4. Behavioral Biometrics

Behavioral biometrics analyze user-specific characteristics such as typing speed, mouse movement patterns, and touchscreen pressure to determine whether the user is the legitimate account holder. This technique can detect anomalies when fraudsters attempt to mimic genuine user behavior, enhancing the reliability of identity verification.

5. Data Analytics Platforms

Data analytics platforms integrate data from various sources to provide real-time risk assessments. Through cross-referencing multiple data points, the system can quickly detect unusual activities and respond promptly to potential fraud. These platforms also continuously update risk models to address evolving fraud tactics.

6. Patching System Vulnerabilities

Fixing system vulnerabilities is critical to preventing NAF attacks. Blocking injection attacks, such as SQL injections, prevents fraudsters from exploiting system weaknesses for illegal operations.
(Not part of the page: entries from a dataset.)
import Literature.Analysis.FluidPDE.ForwardDSSRepresentative
import Literature.Analysis.FunctionSpaces.WeakCompactnessL1
import HarnessLib

/-!
# Forward DSS solutions: limits of DSS fields are DSS almost everywhere

Analysis/FluidPDE support file (theorems only) for the forward discretely self-similar (DSS)
existence theory of Bradshaw–Tsai (Analysis & PDE 12 (2019), Thm 1.2; facts
`bradshawTsai2019_limit_4_3_local`, `bradshawTsai2019_limit_4_3_ae`,
`bradshawTsai2019_cylinderLimit`). In §4.3 of loc. cit. the limit `(v, π)` of the `λ`-DSS local
Leray solutions `(v_k, π_k)` on the unit cylinder `Q = (0, T) × B₁` inherits discrete
self-similarity near the origin ("`v_k` satisfies (eq.NSE) on `Q_κ` and satisfies (v.eq-core) for
every `m ∈ ℤ` and `φ ∈ 𝒟^m_{Q_κ}`. Thus, `v` can be extended to a DSS solution", arXiv p. 12).
At the level of Lebesgue classes this is the elementary remark that limits of scaling-invariant
functions are scaling-invariant almost everywhere, which this file proves in the two forms the
passage to the limit delivers:

* `BradshawTsai2019.ae_dss_of_tendsto_setLIntegral` — **velocities**: if the `v_k` are exactly
  `λ`-DSS and `v_k → u` in `L²` of every interior cylinder `(δ, T − δ) × B_r` (`δ > 0`, `r < 1`),
  then `u(t/λ², x/λ) = λ u(t, x)` for a.e. `(t, x) ∈ Q` (compare `u` with `v_k` on an interior
  cylinder and on its shrink, change variables `(t, x) ↦ (t/λ², x/λ)`);
* `BradshawTsai2019.ae_pressure_dss_of_tendstoWeaklyL1` — **pressures**: if the `π_k` are exactly
  `λ`-DSS pressures and `π_k ⇀ p` weakly in `L¹(Q)`
  (`Literature.Analysis.FunctionSpaces.TendstoWeaklyL1`, the mode of convergence produced by the
  Dunford–Pettis theorem from a uniform `L^{3/2}` bound), then `p(t/λ², x/λ) = λ² p(t, x)` for a.e.
  `(t, x) ∈ Q` (test against `θ ∈ C_c^∞(Q)` and `θ ∘ (λ²·, λ·)`, change variables, and conclude by
  the fundamental lemma of the calculus of variations,
  `IsOpen.ae_eq_zero_of_integral_contDiff_smul_eq_zero`).

The shrinking `(t, x) ↦ (t/λ², x/λ)` is the accepted `BradshawTsai2019.stDilate c (-1)`
(`ForwardDSSRepresentative.lean`), under which the a.e. identities feed
`BradshawTsai2019.dssExtend_ae_eq_of_ae`.

## References

* Z. Bradshaw, T.-P. Tsai, Analysis & PDE 12 (2019) = arXiv:1801.08060, §4.2–§4.3
  [BradshawTsai2019].
-/

noncomputable section

open MeasureTheory TopologicalSpace Set Function Filter Metric Module
open scoped ENNReal NNReal Topology

namespace Literature.Analysis.FluidPDE

namespace BradshawTsai2019

variable {E : Type*} [NormedAddCommGroup E] [InnerProductSpace ℝ E] [FiniteDimensional ℝ E]
  [MeasurableSpace E] [BorelSpace E]

/-! ### The shrinking as an affine map; cylinders -/

omit [FiniteDimensional ℝ E] [MeasurableSpace E] [BorelSpace E] in
/-- `stDilate c (-1)` is the space–time affine map `stAffine c⁻² c⁻¹ 0 0`. [folklore] -/
theorem stDilate_neg_one_eq_stAffine (c : ℝ) :
    (stDilate c (-1) : ℝ × E → ℝ × E) = stAffine (c⁻¹ ^ 2) c⁻¹ 0 (0 : E) := by
  rw [stDilate_eq_stAffine, zpow_neg, zpow_one]

omit [FiniteDimensional ℝ E] [MeasurableSpace E] [BorelSpace E] in
/-- The preimage of the cylinder `(a/c², b/c²) × B_{r/c}` under the shrinking is `(a, b) × B_r`
(`c > 0`). [folklore] -/
theorem stDilate_neg_one_preimage_cylinder {c : ℝ} (hc : 0 < c) (a b r : ℝ) :
    (stDilate c (-1) : ℝ × E → ℝ × E) ⁻¹' (Ioo (a / c ^ 2) (b / c ^ 2) ×ˢ ball (0 : E) (r / c)) =
      Ioo a b ×ˢ ball (0 : E) r := by
  have hc2 : 0 < c ^ 2 := pow_pos hc 2
  rw [stDilate_neg_one_eq_stAffine, stAffine_preimage_cylinder (by positivity) (inv_pos.2 hc)]
  congr 1
  · rw [sub_zero, sub_zero]
    congr 1 <;> field_simp
  · rw [sub_zero, smul_zero]
    congr 1
    field_simp

/-- Change of variables for set lower integrals under the shrinking:
`∫⁻_{(a,b)×B_r} F(t/c², x/c) = c^{2+n} ∫⁻_{(a/c²,b/c²)×B_{r/c}} F` (`c > 0`, `n = dim E`). [folklore] -/
theorem setLIntegral_comp_stDilate_neg_one {c : ℝ} (hc : 0 < c) (a b r : ℝ) (F : ℝ × E → ℝ≥0∞) :
    ∫⁻ z in Ioo a b ×ˢ ball (0 : E) r, F (stDilate c (-1) z) =
      ENNReal.ofReal ((c⁻¹ ^ 2) * c⁻¹ ^ finrank ℝ E)⁻¹ *
        ∫⁻ z in Ioo (a / c ^ 2) (b / c ^ 2) ×ˢ ball (0 : E) (r / c), F z := by
  rw [← stDilate_neg_one_preimage_cylinder (E := E) hc a b r, stDilate_neg_one_eq_stAffine]
  exact setLIntegral_preimage_comp_stAffine (by positivity) (inv_pos.2 hc) 0 (0 : E) F _

/-- A.e.-strong measurability of `g ∘ (shrinking)` on a cylinder from that of `g` on the shrunk
cylinder (the shrinking is a measurable bijection scaling Lebesgue measure). [folklore] -/
theorem aestronglyMeasurable_comp_stDilate_neg_one {F : Type*} [TopologicalSpace F]
    {c : ℝ} (hc : 0 < c) {a b r : ℝ} {g : ℝ × E → F}
    (hg : AEStronglyMeasurable g
      (volume.restrict (Ioo (a / c ^ 2) (b / c ^ 2) ×ˢ ball (0 : E) (r / c)))) :
    AEStronglyMeasurable (g ∘ stDilate c (-1)) (volume.restrict (Ioo a b ×ˢ ball (0 : E) r)) := by
  have hme := measurableEmbedding_stAffine (E := E) (β := c⁻¹ ^ 2) (γ := c⁻¹) (by positivity)
    (inv_pos.2 hc).ne' 0 0
  rw [← stDilate_neg_one_preimage_cylinder (E := E) hc a b r, stDilate_neg_one_eq_stAffine]
  refine (hme.aestronglyMeasurable_map_iff).1 ?_
  rw [map_stAffine_volume_restrict_preimage (by positivity) (inv_pos.2 hc)]
  exact hg.smul_measure _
Businesses should conduct regular security tests and patch known vulnerabilities quickly to ensure system safety.

Authme Offers Identity Verification Solutions

Facing the rising threat of New Account Fraud (NAF), strengthening identity verification is key to building a digital security defense. Authme provides a comprehensive identity verification solution that reduces the risk of forged identities and fraudulent account openings.

• NFC Chip Verification Technology: Authme uses NFC chip verification to ensure the authenticity of identity documents. This technology prevents fraudsters from altering or forging document data, addressing risks associated with self-uploaded documents.
• App Verification: Compared to web verification, we recommend users verify their identity through an app. This method significantly reduces the risk of injection attacks and eliminates the vulnerabilities that fraudsters exploit in web verification, as seen in ProKYC’s demonstration video.
• Camera Permission Management: Authme’s SDK directly obtains phone camera permissions, eliminating the need for users to manually upload identity documents. This not only simplifies the process but also ensures security, reducing the risk of data tampering or forgery during the process.
• Ongoing Anti-fraud Technology Updates: We continuously improve our technical solutions to combat increasingly sophisticated fraud tactics and technical challenges, providing higher levels of security for businesses and users to ensure that identity verification systems remain resilient against fraud.